Exercise details: In the listing below, the answer starts at the line that has "(effective de Bruijn" and stops after the line that has "lying in that"; please repeat that part exactly and nothing more.

Information:
import Summits.RiemannHypothesis.RiemannHypothesis.Theses.AngularHeatFlow

/-!
# Birth skeleton — crux `AhfHighReal` (stmt-RiemannHypothesis-10532), route `AngularHeatFlow`

Crux (route decl, verbatim): for every `c > 0`, every zero `z` of the Gaussian-tapered series
`T_c G(z) = ∑' n, e^{-c n²} · (xiTaylorCoeff n / (8·n!)) · zⁿ` with `‖z‖ ≥ 4/c` is real.

Skeleton (three registered stubs, composition `AhfHighReal_of` proved below):

* `stub_farSector` — A-PRIORI GRADED SECTOR in the far regime: a zero with `‖z‖ ≥ 4/c`,
  `‖z‖ ≥ 10⁶` and `u₀ := (c‖z‖/4)·log(√‖z‖/(2π)) ≥ 20` lies in the negative parabolic sector
  `re z < 0`, `|im z| ≤ 2√‖z‖` (the image of the closed critical strip under `ρ ↦ (ρ − 1/2)²`
  has `|im| < √‖z‖`; factor 2 of slack). Role: the input that `Polymath15.abs_im_lt_one_of_zero`
  plays in the tree's Hermite–Biehler reduction `ki_kim_lee_finite_of_strictMonoOn_xiHeatRay`;
  engine: two-sided Laplace comparison of the rotation average
  `T_c G(w²) = E_α[ξ(1/2 + w e^{iα})]`, `α ∼ N(0, c/2)` (effective de Bruijn time `t_eff = c‖z‖ ≥ 4`),
  or a multiplicative de Bruijn non-widening lemma.
* `stub_farReal` — GRADED FAR-FIELD REALITY (the engine): in the same regime, a zero lying in that
  sector is real. Transplant of the in-tree Ki–Kim–Lee proof (`XiHeatRayLaplace`,
  `XiHeatRayMonotone`: `u₀ = tℓ/2 ≥ 20`, `T ≥ 1000`) to the ANGULAR ray: with `T = √‖z‖`,
  `t_eff = c‖z‖`, `ℓ = ½ log(T/2π)` the tree's regime condition reads exactly
  `(c‖z‖/4)·log(√‖z‖/(2π)) ≥ 20`, `‖z‖ ≥ 10⁶`; Hermite–Biehler in the angle: a zero `w² = z`,
  `w = T e^{i(π/2−φ)}`, forces `|𝓑_c(T e^{i(π/2−φ)})| = |𝓑_c(T e^{i(π/2+φ)})|` for the one-sided
  angular ray `𝓑_c`, contradicting strict monotonicity in `φ` on the a-priori range unless `φ = 0`.
  The regime also contains the crossover (saddle angle `O(1)`) and the theta-comparison tail
  (`AhfTailFinite`'s engine); provers may split by `--supports`.
* `stub_window` — RESIDUAL BOUNDED WINDOW: zeros with `4/c ≤ ‖z‖` but `‖z‖ < 10⁶` or `u₀ < 20`
  are real. Empty for `c ≤ e^{-40}/π²`; otherwise a bounded window whose height `√‖z‖` never
  exceeds `2π e^{20} ≈ 3.05·10⁹ < 3·10¹²` (Platt–Trudgian), so it is RH-to-height transported
  along the monotone flow (`AhfMonotone`) plus a certified count, and for `c ≥ log 2` it is
  `AhfRungZero` (Hutchinson).

Shape (tree convention, cf. `Cruxes/LogCombLandingLaw/Lines/birth.lean`): the three statements are
named propositions `Sig.stub_*` (same short names as the registered stubs, so the skeleton audit admits
them as hypotheses); the registered stubs `stub_*` spell the signatures out verbatim (`sorry` lives
ONLY there); `AhfHighReal_of (hS : Sig.stub_farSector) (hF : Sig.stub_farReal) (hW : Sig.stub_window) :
AhfHighReal` is the sorry-free composition (case split on the far-regime predicate), and
`AhfHighReal_proof : AhfHighReal := AhfHighReal_of stub_farSector stub_farReal stub_window` is the
skeleton theorem concluding the crux BY NAME.
-/

namespace Summit.RiemannHypothesis.RiemannHypothesis.Cruxes.AhfHighReal.Birth

open Summit.RiemannHypothesis.RiemannHypothesis.Theses.AngularHeatFlow (AhfHighReal AhfTailFinite)

/-! ## The three stub statements as named propositions `Sig.stub_*` -/

namespace Sig

/-- **Stub 1 (A-PRIORI GRADED SECTOR, far regime).** For `c > 0` and a zero `z` of `T_c G` with
`4/c ≤ ‖z‖`, `10⁶ ≤ ‖z‖` and `20 ≤ (c‖z‖/4)·log(√‖z‖/(2π))`: `re z < 0` and `|im z| ≤ 2 √‖z‖`.
RH-implied (then every zero is a negative real); as an unconditional theorem it is the angular
analogue of de Bruijn's strip bound for `H_t` (`Polymath15.abs_im_lt_one_of_zero`: the input of the
Hermite–Biehler reduction), via the two-sided Laplace comparison of `E_α[ξ(1/2 + √z · e^{iα})]`
or a multiplicative non-widening lemma. Size: L. -/
def stub_farSector : Prop :=
  ∀ c : ℝ, 0 < c → ∀ z : ℂ,
      (∑' n : ℕ, (Real.exp (-(c * (n : ℝ) ^ 2)) : ℂ) *
        ((Literature.NumberTheory.LFunctions.xiTaylorCoeff n : ℂ) / (8 * (n.factorial : ℂ))) *
          z ^ n) = 0 →
      4 / c ≤ ‖z‖ → (10 : ℝ) ^ 6 ≤ ‖z‖ →
      20 ≤ c * ‖z‖ / 4 * Real.log (Real.sqrt ‖z‖ / (2 * Real.pi)) →
      z.re < 0 ∧ |z.im| ≤ 2 * Real.sqrt ‖z‖

/-- **Stub 2 (GRADED FAR-FIELD REALITY — the Ki–Kim–Lee transplant).** For `c > 0` and a zero `z`
of `T_c G` with `4/c ≤ ‖z‖`, `10⁶ ≤ ‖z‖`, `20 ≤ (c‖z‖/4)·log(√‖z‖/(2π))`, lying in the sector
`re z < 0`, `|im z| ≤ 2√‖z‖`: `z` is real. Mechanism: rotation identity
`T_c G(w²) = E_α[ξ(1/2 + w e^{iα})]`, `α ∼ N(0,c/2)` (effective heat time `c‖z‖ ≥ 4`), fold to the
one-sided angular ray `𝓑_c`, Hermite–Biehler in the angle, strict monotonicity of
`φ ↦ |𝓑_c(√‖z‖ e^{i(π/2+φ)})|` by Laplace's method (`XiHeatRayLaplace`/`XiHeatRayMonotone`
analogues; regime constants are theirs: `u₀ ≥ 20`, `T ≥ 1000`); the regime also contains the
crossover (saddle angle `O(1)`) and the theta-comparison tail. RH-implied; unconditional theorem
target. Size: XL. -/
def stub_farReal : Prop :=
  ∀ c : ℝ, 0 < c → ∀ z : ℂ,
      (∑' n : ℕ, (Real.exp (-(c * (n : ℝ) ^ 2)) : ℂ) *
        ((Literature.NumberTheory.LFunctions.xiTaylorCoeff n : ℂ) / (8 * (n.factorial : ℂ))) *
          z ^ n) = 0 →
      4 / c ≤ ‖z‖ → (10 : ℝ) ^ 6 ≤ ‖z‖ →
      20 ≤ c * ‖z‖ / 4 * Real.log (Real.sqrt ‖z‖ / (2 * Real.pi)) →
      (z.re < 0 ∧ |z.im| ≤ 2 * Real.sqrt ‖z‖) → z.im = 0

/-- **Stub 3 (RESIDUAL BOUNDED WINDOW).** For `c > 0` and a zero `z` of `T_c G` with `4/c ≤ ‖z‖`
that is NOT in the far regime (`‖z‖ < 10⁶` or `(c‖z‖/4)·log(√‖z‖/(2π)) < 20`): `z` is real.
Vacuous for `c ≤ e^{-40}/π²`; otherwise the window is bounded with height
`√‖z‖ ≤ 2π e^{20} ≈ 3.05·10⁹`, inside RH verified to `3·10¹²` (PlattTrudgian2021), to be
transported along the monotone flow (`AhfMonotone`) with a certified count; for `c ≥ log 2` it is
`AhfRungZero` (Hutchinson). RH-implied. Size: L. -/
def stub_window : Prop :=
  ∀ c : ℝ, 0 < c → ∀ z : ℂ,
      (∑' n : ℕ, (Real.exp (-(c * (n : ℝ) ^ 2)) : ℂ) *
        ((Literature.NumberTheory.LFunctions.xiTaylorCoeff n : ℂ) / (8 * (n.factorial : ℂ))) *
          z ^ n) = 0 →
      4 / c ≤ ‖z‖ →
      (‖z‖ < (10 : ℝ) ^ 6 ∨ c * ‖z‖ / 4 * Real.log (Real.sqrt ‖z‖ / (2 * Real.pi)) < 20) →
      z.im = 0

end Sig

/-! ## The registered stubs (full signatures spelled out verbatim; `sorry` lives only here) -/

/-- Registered stub `stub_farSector` (= `Sig.stub_farSector`, spelled out so that a `Theorems/`
proof can restate it verbatim over importable declarations). -/
theorem stub_farSector :
    ∀ c : ℝ, 0 < c → ∀ z : ℂ,
      (∑' n : ℕ, (Real.exp (-(c * (n : ℝ) ^ 2)) : ℂ) *
        ((Literature.NumberTheory.LFunctions.xiTaylorCoeff n : ℂ) / (8 * (n.factorial : ℂ))) *
          z ^ n) = 0 →
      4 / c ≤ ‖z‖ → (10 : ℝ) ^ 6 ≤ ‖z‖ →
      20 ≤ c * ‖z‖ / 4 * Real.log (Real.sqrt ‖z‖ / (2 * Real.pi)) →
      z.re < 0 ∧ |z.im| ≤ 2 * Real.sqrt ‖z‖ := by
  sorry

/-- Registered stub `stub_farReal` (= `Sig.stub_farReal`, spelled out). -/
theorem stub_farReal :
    ∀ c : ℝ, 0 < c → ∀ z : ℂ,
      (∑' n : ℕ, (Real.exp (-(c * (n : ℝ) ^ 2)) : ℂ) *
        ((Literature.NumberTheory.LFunctions.xiTaylorCoeff n : ℂ) / (8 * (n.factorial : ℂ))) *
          z ^ n) = 0 →
      4 / c ≤ ‖z‖ → (10 : ℝ) ^ 6 ≤ ‖z‖ →
      20 ≤ c * ‖z‖ / 4 * Real.log (Real.sqrt ‖z‖ / (2 * Real.pi)) →
      (z.re < 0 ∧ |z.im| ≤ 2 * Real.sqrt ‖z‖) → z.im = 0 := by
  sorry

/-- Registered stub `stub_window` (= `Sig.stub_window`, spelled out). -/
theorem stub_window :
    ∀ c : ℝ, 0 < c → ∀ z : ℂ,
      (∑' n : ℕ, (Real.exp (-(c * (n : ℝ) ^ 2)) : ℂ) *
        ((Literature.NumberTheory.LFunctions.xiTaylorCoeff n : ℂ) / (8 * (n.factorial : ℂ))) *
          z ^ n) = 0 →
      4 / c ≤ ‖z‖ →
      (‖z‖ < (10 : ℝ) ^ 6 ∨ c * ‖z‖ / 4 * Real.log (Real.sqrt ‖z‖ / (2 * Real.pi)) < 20) →
      z.im = 0 := by
  sorry

/-! ## Composition (sorry-free) and the skeleton theorem -/

/-- **Composition.** The three stub statements imply the crux
`Summit.RiemannHypothesis.RiemannHypothesis.Theses.AngularHeatFlow.AhfHighReal` BY NAME — case split
on the far-regime predicate `10⁶ ≤ ‖z‖ ∧ 20 ≤ (c‖z‖/4)·log(√‖z‖/(2π))`: in the far regime the
a-priori sector (stub 1) feeds the graded reality theorem (stub 2); otherwise the window (stub 3). -/
theorem AhfHighReal_of (hS : Sig.stub_farSector) (hF : Sig.stub_farReal) (hW : Sig.stub_window) :
    AhfHighReal := by
  intro c hc z hz hR
  by_cases hfar :
      (10 : ℝ) ^ 6 ≤ ‖z‖ ∧ 20 ≤ c * ‖z‖ / 4 * Real.log (Real.sqrt ‖z‖ / (2 * Real.pi))
  · exact hF c hc z hz hR hfar.1 hfar.2 (hS c hc z hz hR hfar.1 hfar.2)
  · refine hW c hc z hz hR ?_
    rcases not_and_or.mp hfar with h | h
    · exact Or.inl (lt_of_not_ge h)
    · exact Or.inr (lt_of_not_ge h)

/-- **The skeleton**: the crux BY NAME from the three registered stubs (depends on `sorryAx` only
through `stub_*`). -/
theorem AhfHighReal_proof : AhfHighReal :=
  AhfHighReal_of stub_farSector stub_farReal stub_window

/-! ## Calibration (sorry-free) -/

/-- The registered stubs are literally the `Sig` propositions. -/
example : (Sig.stub_farSector ↔ (∀ c : ℝ, 0 < c → ∀ z : ℂ,
      (∑' n : ℕ, (Real.exp (-(c * (n : ℝ) ^ 2)) : ℂ) *
        ((Literature.NumberTheory.LFunctions.xiTaylorCoeff n : ℂ) / (8 * (n.factorial : ℂ))) *
          z ^ n) = 0 →
      4 / c ≤ ‖z‖ → (10 : ℝ) ^ 6 ≤ ‖z‖ →
      20 ≤ c * ‖z‖ / 4 * Real.log (Real.sqrt ‖z‖ / (2 * Real.pi)) →
      z.re < 0 ∧ |z.im| ≤ 2 * Real.sqrt ‖z‖)) ∧
    (Sig.stub_farReal ↔ (∀ c : ℝ, 0 < c → ∀ z : ℂ,
      (∑' n : ℕ, (Real.exp (-(c * (n : ℝ) ^ 2)) : ℂ) *
        ((Literature.NumberTheory.LFunctions.xiTaylorCoeff n : ℂ) / (8 * (n.factorial : ℂ))) *
          z ^ n) = 0 →
      4 / c ≤ ‖z‖ → (10 : ℝ) ^ 6 ≤ ‖z‖ →
      20 ≤ c * ‖z‖ / 4 * Real.log (Real.sqrt ‖z‖ / (2 * Real.pi)) →
      (z.re < 0 ∧ |z.im| ≤ 2 * Real.sqrt ‖z‖) → z.im = 0)) ∧
    (Sig.stub_window ↔ (∀ c : ℝ, 0 < c → ∀ z : ℂ,
      (∑' n : ℕ, (Real.exp (-(c * (n : ℝ) ^ 2)) : ℂ) *
        ((Literature.NumberTheory.LFunctions.xiTaylorCoeff n : ℂ) / (8 * (n.factorial : ℂ))) *
          z ^ n) = 0 →
      4 / c ≤ ‖z‖ →
      (‖z‖ < (10 : ℝ) ^ 6 ∨ c * ‖z‖ / 4 * Real.log (Real.sqrt ‖z‖ / (2 * Real.pi)) < 20) →
      z.im = 0)) :=
  ⟨Iff.rfl, Iff.rfl, Iff.rfl⟩

/-- Calibration: stubs 2 and 3 are restrictions of the crux (so the cut loses no strength there;
stub 1 is RH-implied and, given the crux, reduces to `T_c G > 0` on `[0, ∞)` from the positivity of
the coefficients — not recorded here), and the crux gives the route's support item `AhfTailFinite`
with `R := 4/c`. -/
example (h : AhfHighReal) : Sig.stub_farReal ∧ Sig.stub_window ∧ AhfTailFinite :=
  ⟨fun c hc z hz hR _ _ _ => h c hc z hz hR, fun c hc z hz hR _ => h c hc z hz hR,
    fun c hc => ⟨4 / c, fun z hz hR => h c hc z hz hR⟩⟩

end Summit.RiemannHypothesis.RiemannHypothesis.Cruxes.AhfHighReal.Birth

Exercise response:
  `T_c G(w²) = E_α[ξ(1/2 + w e^{iα})]`, `α ∼ N(0, c/2)` (effective de Bruijn time `t_eff = c‖z‖ ≥ 4`),
  or a multiplicative de Bruijn non-widening lemma.
* `stub_farReal` — GRADED FAR-FIELD REALITY (the engine): in the same regime, a zero lying in that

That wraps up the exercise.